On 25 November 1960, three Catholic sisters were brutally murdered in the Dominican Republic. The reason? They had dared to stand against Rafael Trujillo, aka El Jefe, the Dominican dictator whose rule was marked by violence, injustice, and corruption, and saw the deaths of tens of thousands of his own people.

In 2000, more than 30 years after the Mirabal sisters’ murders, the United Nations declared, in their memory, 25 November to be the International Day for the Elimination of Violence Against Women.

Whilst these murders are shocking, violence against women takes many forms, some much less obvious than the murders of Patria, Minerva, and María Teresa Mirabal. The question for Christians is how do we respond to it? But, before we answer that question, it’s important to recognise just how big an issue violence against women actually is.

The scope of violence against women

Statistics suggest that over one in three women globally will, at some point in their lives, experience gender-based violence. If that feels like an abstract number to you, think about it this way: how many women or girls are in your church, school, workplace, neighbourhood, among your family or friends? Now apply the one-in-three statistic.

Elaine Storkey, former LICC Executive Director, once described it as a ‘global pandemic’. This is an unfortunate reality of our everyday lives, and even if you are personally unaffected, the chances are there will be women and girls around you who are victims and survivors of gender-based violence.

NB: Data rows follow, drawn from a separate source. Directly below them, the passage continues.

/-- **Rank-one decompositions multiply under `⊠`**: from `T(K₄)_n = ∑_{k₁} ⊗_v u₁(k₁,v)` and
`W_n = ∑_{k₂} ⊗_v u₂(k₂,v)`, `S_n = ∑_{(k₁,k₂)} ⊗_v (u₁(k₁,v) ∘ K₁) · (u₂(k₂,v) ∘ K₂)`.
[cite: ChristandlVranaZuiddam2016, Prop. 1.1.16 (proof)] -/
theorem sesqui_eq_sum_kron {n r₁ r₂ : ℕ} {u₁ : Fin r₁ → Fin 4 → Fin (n ^ 3) → F}
    {u₂ : Fin r₂ → Fin 4 → Fin ((n * n) ^ 3) → F}
    (hu₁ : ∑ k, rankOneTensor (u₁ k) = tetra F n) (hu₂ : ∑ k, rankOneTensor (u₂ k) = cone F n) :
    ∑ k, rankOneTensor (kronLeg u₁ u₂ k) = sesqui F n := by
  funext i
  rw [Finset.sum_apply, Fintype.sum_prod_type, sesqui_apply,
    ← congrFun hu₁ (fun v => K₁ (i v)), ← congrFun hu₂ (fun v => K₂ (i v)),
    Finset.sum_apply, Finset.sum_apply, Finset.sum_mul_sum]
  refine Finset.sum_congr rfl fun k₁ _ => Finset.sum_congr rfl fun k₂ _ => ?_
  simp only [rankOneTensor_apply, kronLeg, ← Finset.prod_mul_distrib]

/-- `S_n` decomposes over rank-one tensors (so `tensorRankD (sesqui F n)` is a genuine minimum).
[cite: ChristandlVranaZuiddam2016, Ex. 1.1.2] -/
theorem sesqui_decomposable (n : ℕ) :
    ∃ s : ℕ, ∃ g : Fin s → ((Fin 4 → Fin ((n * (n * n)) ^ 3)) → F),
      (∀ k, g k ∈ rankOneTensors F ((n * (n * n)) ^ 3) 4) ∧ ∑ k, g k = sesqui F n := by
  classical
  obtain ⟨u₁, hu₁⟩ := exists_rankOne_decomposition_tetra (F := F) n
  obtain ⟨u₂, hu₂⟩ := exists_rankOne_decomposition_cone (F := F) n
  let e := Fintype.equivFin (Fin (tensorRankD (tetra F n)) × Fin (tensorRankD (cone F n)))
  refine ⟨_, fun k => rankOneTensor (kronLeg u₁ u₂ (e.symm k)), fun _ => rankOneTensor_mem _, ?_⟩
  rw [← sesqui_eq_sum_kron hu₁ hu₂]
  exact Fintype.sum_equiv e.symm _ _ (fun _ => rfl)

/-- **Kronecker cover** `R₄(S_n) ≤ R₄(T(K₄)_n) · R₄(W_n)`. [cite: ChristandlVranaZuiddam2016, Prop. 1.1.16 (proof)] -/
theorem tensorRankD_sesqui_le (n : ℕ) :
    tensorRankD (sesqui F n) ≤ tensorRankD (tetra F n) * tensorRankD (cone F n) := by
  classical
  obtain ⟨u₁, hu₁⟩ := exists_rankOne_decomposition_tetra (F := F) n
  obtain ⟨u₂, hu₂⟩ := exists_rankOne_decomposition_cone (F := F) n
  have hcard : Fintype.card (Fin (tensorRankD (tetra F n)) × Fin (tensorRankD (cone F n))) =
      tensorRankD (tetra F n) * tensorRankD (cone F n) := by simp
  rw [← hcard]
  let e := Fintype.equivFin (Fin (tensorRankD (tetra F n)) × Fin (tensorRankD (cone F n)))
  refine tensorRankD_le_of_eq_sum (fun k => kronLeg u₁ u₂ (e.symm k)) ?_
  rw [← sesqui_eq_sum_kron hu₁ hu₂]
  exact Fintype.sum_equiv e.symm _ _ (fun _ => rfl)

/-- **Trivial upper bound** `R₄(S_n) ≤ n¹⁵` (`R₄(T(K₄)_n) ≤ n⁶`, `R₄(W_n) ≤ n⁹`; = the number of edge
labellings `(n³)³ · (n²)³`). [cite: ChristandlVranaZuiddam2016, §1.2 (table)] -/
theorem tensorRankD_sesqui_le_pow_fifteen (n : ℕ) : tensorRankD (sesqui F n) ≤ n ^ 15 :=
  calc tensorRankD (sesqui F n) ≤ tensorRankD (tetra F n) * tensorRankD (cone F n) :=
      tensorRankD_sesqui_le n
    _ ≤ n ^ 6 * n ^ 9 :=
      Nat.mul_le_mul (tensorRankD_tetra_le (F := F) n) (tensorRankD_cone_le_pow_nine (F := F) n)
    _ = n ^ 15 := by ring

/-- A rank-one decomposition of `S_n` of length exactly `R₄(S_n)`. [folklore] -/
theorem exists_rankOne_decomposition_sesqui (n : ℕ) :
    ∃ u : Fin (tensorRankD (sesqui F n)) → Fin 4 → Fin ((n * (n * n)) ^ 3) → F,
      ∑ k, rankOneTensor (u k) = sesqui F n := by
  classical
  obtain ⟨g, hg, hs⟩ := sComplexity_spec (sesqui_decomposable (F := F) n)
  simp only [rankOneTensors, Set.mem_range] at hg
  choose u hu using hg
  have h : ∑ k, rankOneTensor (u k) = ∑ k, g k := Finset.sum_congr rfl fun k _ => hu k
  exact ⟨u, h.trans hs⟩

/-! ## The rim cover `R₄(T(K₄)_{n·n²}) ≤ R(⟨n,n,n⟩) · R₄(S_n)` -/

/-- **`R₄(T(K₄)_{n·n²}) ≤ R(⟨n,n,n⟩) · R₄(S_n)`**: the products of a triad decomposition of the rim
triangle `⟨n,n,n⟩_{123}` with a rank-one decomposition of `S_n` decompose `T(K₄)_{n·n²}`
(pointwise `T(K₄)_{n·n²} = ⟨n,n,n⟩_{rim} · S_n`). [cite: ChristandlVranaZuiddam2016, Prop. 1.1.16 (proof)] -/
theorem tensorRankD_tetra_cube_le_mul_sesqui (n : ℕ) :
    tensorRankD (tetra F (n * (n * n))) ≤
      tensorRank (matMulTensor F n n n) * tensorRankD (sesqui F n) := by
  classical
  obtain ⟨w, u, v, hdec⟩ := exists_triad_decomposition_tensorRank (matMulTensor F n n n)
  obtain ⟨u', hu'⟩ := exists_rankOne_decomposition_sesqui (F := F) n
  have hMM : ∀ a b c, matMulTensor F n n n a b c =
      ∑ j : Fin (tensorRank (matMulTensor F n n n)), w j a * u j b * v j c := by
    intro a b c
    have h := congrFun (congrFun (congrFun hdec a) b) c
    rw [h, Finset.sum_apply, Finset.sum_apply, Finset.sum_apply]
    rfl
  let L : Fin (tensorRank (matMulTensor F n n n)) × Fin (tensorRankD (sesqui F n)) →
      Fin 4 → Fin ((n * (n * n)) ^ 3) → F := fun p =>
    ![fun x => u' p.2 0 x,
      fun x => w p.1 (P₂ (K₂ x) 1, P₂ (K₂ x) 2) * u' p.2 1 x,
      fun x => u p.1 (P₂ (K₂ x) 1, P₂ (K₂ x) 2) * u' p.2 2 x,
      fun x => v p.1 (P₂ (K₂ x) 2, P₂ (K₂ x) 1) * u' p.2 3 x]
  have hsum : ∑ p, rankOneTensor (L p) = tetra F (n * (n * n)) := by
    funext i
    rw [Finset.sum_apply, Fintype.sum_prod_type, tetra_cube_eq_rim_mul_sesqui, hMM,
      ← congrFun hu' i, Finset.sum_apply, Finset.sum_mul_sum]
    refine Finset.sum_congr rfl fun j _ => Finset.sum_congr rfl fun k _ => ?_
    rw [rankOneTensor_apply, rankOneTensor_apply, Fin.prod_univ_four, Fin.prod_univ_four]
    simp only [L, Matrix.cons_val_zero, Matrix.cons_val_one, Matrix.cons_val_two,
      Matrix.cons_val_three, Matrix.head_cons, Matrix.tail_cons]
    ring
  have hcard : Fintype.card
      (Fin (tensorRank (matMulTensor F n n n)) × Fin (tensorRankD (sesqui F n))) =
      tensorRank (matMulTensor F n n n) * tensorRankD (sesqui F n) := by simp
  rw [← hcard]
  let e := Fintype.equivFin
    (Fin (tensorRank (matMulTensor F n n n)) × Fin (tensorRankD (sesqui F n)))
  refine tensorRankD_le_of_eq_sum (fun k => L (e.symm k)) ?_
  rw [← hsum]
  exact Fintype.sum_equiv e.symm _ _ (fun _ => rfl)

In our workplaces, neighbourhoods, regular haunts – even our churches.

It saddens me to write the last phrase because the church is supposed to be a place of safety and sanctuary to all. But the reality is that the church, like other societal institutions, has a poor track record in supporting and protecting women survivors of gender-based violence. At times, it has been complicit in, or even, the cause of their suffering.[i]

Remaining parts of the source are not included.